# Data to process:
===============
import Literature.AlgebraicGeometry.Resolution.RegularLocalRingsFlatDescent
import Mathlib.RingTheory.RingHom.Flat
import Mathlib.RingTheory.Flat.Stability
import Mathlib.RingTheory.Localization.AtPrime.Basic
import Mathlib.RingTheory.Localization.Submodule
import Mathlib.RingTheory.TensorProduct.Basic

/-!
# `Valuative.TorsorToLurel`: flat descent of regularity along `B → B ⊗ₖ k'`

Route `ResolutionOfSingularities/Valuative`, support item `TorsorToLurel`
(stmt-ResolutionOfSingularities-10968), line `Sketch` (perfect-closure descent). Helper file.

`stub_ttlFlatDescent`: for a Noetherian `k`-algebra `B`, a field extension `k'/k`, a prime `𝔔`
of `B ⊗ₖ k'` lying over the prime `𝔮` of `B`, if `(B ⊗ₖ k')_𝔔` is a regular local ring then so
is `B_𝔮`. This is Matsumura, *Commutative Ring Theory*, Thm. 23.7 (i) (in tree:
`Literature.AlgebraicGeometry.Resolution.IsRegularLocalRing.of_flat_ringHom`) applied to the
flat local homomorphism `B_𝔮 → (B ⊗ₖ k')_𝔔` induced by the flat (indeed free) base change
`B → B ⊗ₖ k'` (Mathlib `RingHom.Flat.localRingHom`).
-/

noncomputable section

set_option linter.dupNamespace false -- mandated namespace of this single-conjunct summit

open IsLocalRing
open scoped TensorProduct

namespace Summit.ResolutionOfSingularities.ResolutionOfSingularities.Theorems

/-- **Flat descent of regularity along `B → B ⊗ₖ k'`** (Matsumura, CRT, Thm. 23.7 (i)): if the
prime `𝔔` of `B ⊗ₖ k'` lies over the prime `𝔮` of the Noetherian `k`-algebra `B` and
`(B ⊗ₖ k')_𝔔` is regular, then `B_𝔮` is regular — the induced local homomorphism
`B_𝔮 → (B ⊗ₖ k')_𝔔` is flat because `B ⊗ₖ k'` is a flat (free) `B`-module. -/
theorem stub_ttlFlatDescent (k B k' : Type) [Field k] [CommRing B] [Algebra k B] [IsNoetherianRing B]
    [Field k'] [Algebra k k'] (𝔮 : Ideal B) [𝔮.IsPrime] (𝔔 : Ideal (B ⊗[k] k')) [𝔔.IsPrime]
    (h𝔔 : 𝔔.comap (algebraMap B (B ⊗[k] k')) = 𝔮)
    (hreg : IsRegularLocalRing (Localization.AtPrime 𝔔)) :
    IsRegularLocalRing (Localization.AtPrime 𝔮) := by
  haveI := hreg
  haveI : IsNoetherianRing (Localization.AtPrime 𝔮) :=
    IsLocalization.isNoetherianRing 𝔮.primeCompl _ inferInstance
  have hflat : (algebraMap B (B ⊗[k] k')).Flat :=
    RingHom.flat_algebraMap_iff.mpr inferInstance
  exact Literature.AlgebraicGeometry.Resolution.IsRegularLocalRing.of_flat_ringHom
    (Localization.localRingHom 𝔮 𝔔 (algebraMap B (B ⊗[k] k')) h𝔔.symm)
    (hflat.localRingHom 𝔔 𝔮 h𝔔.symm)

end Summit.ResolutionOfSingularities.ResolutionOfSingularities.Theorems

end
===============
# Work required:
Write down how many lines in the data contain "regularity". Add nothing else.

# Expected answer:
2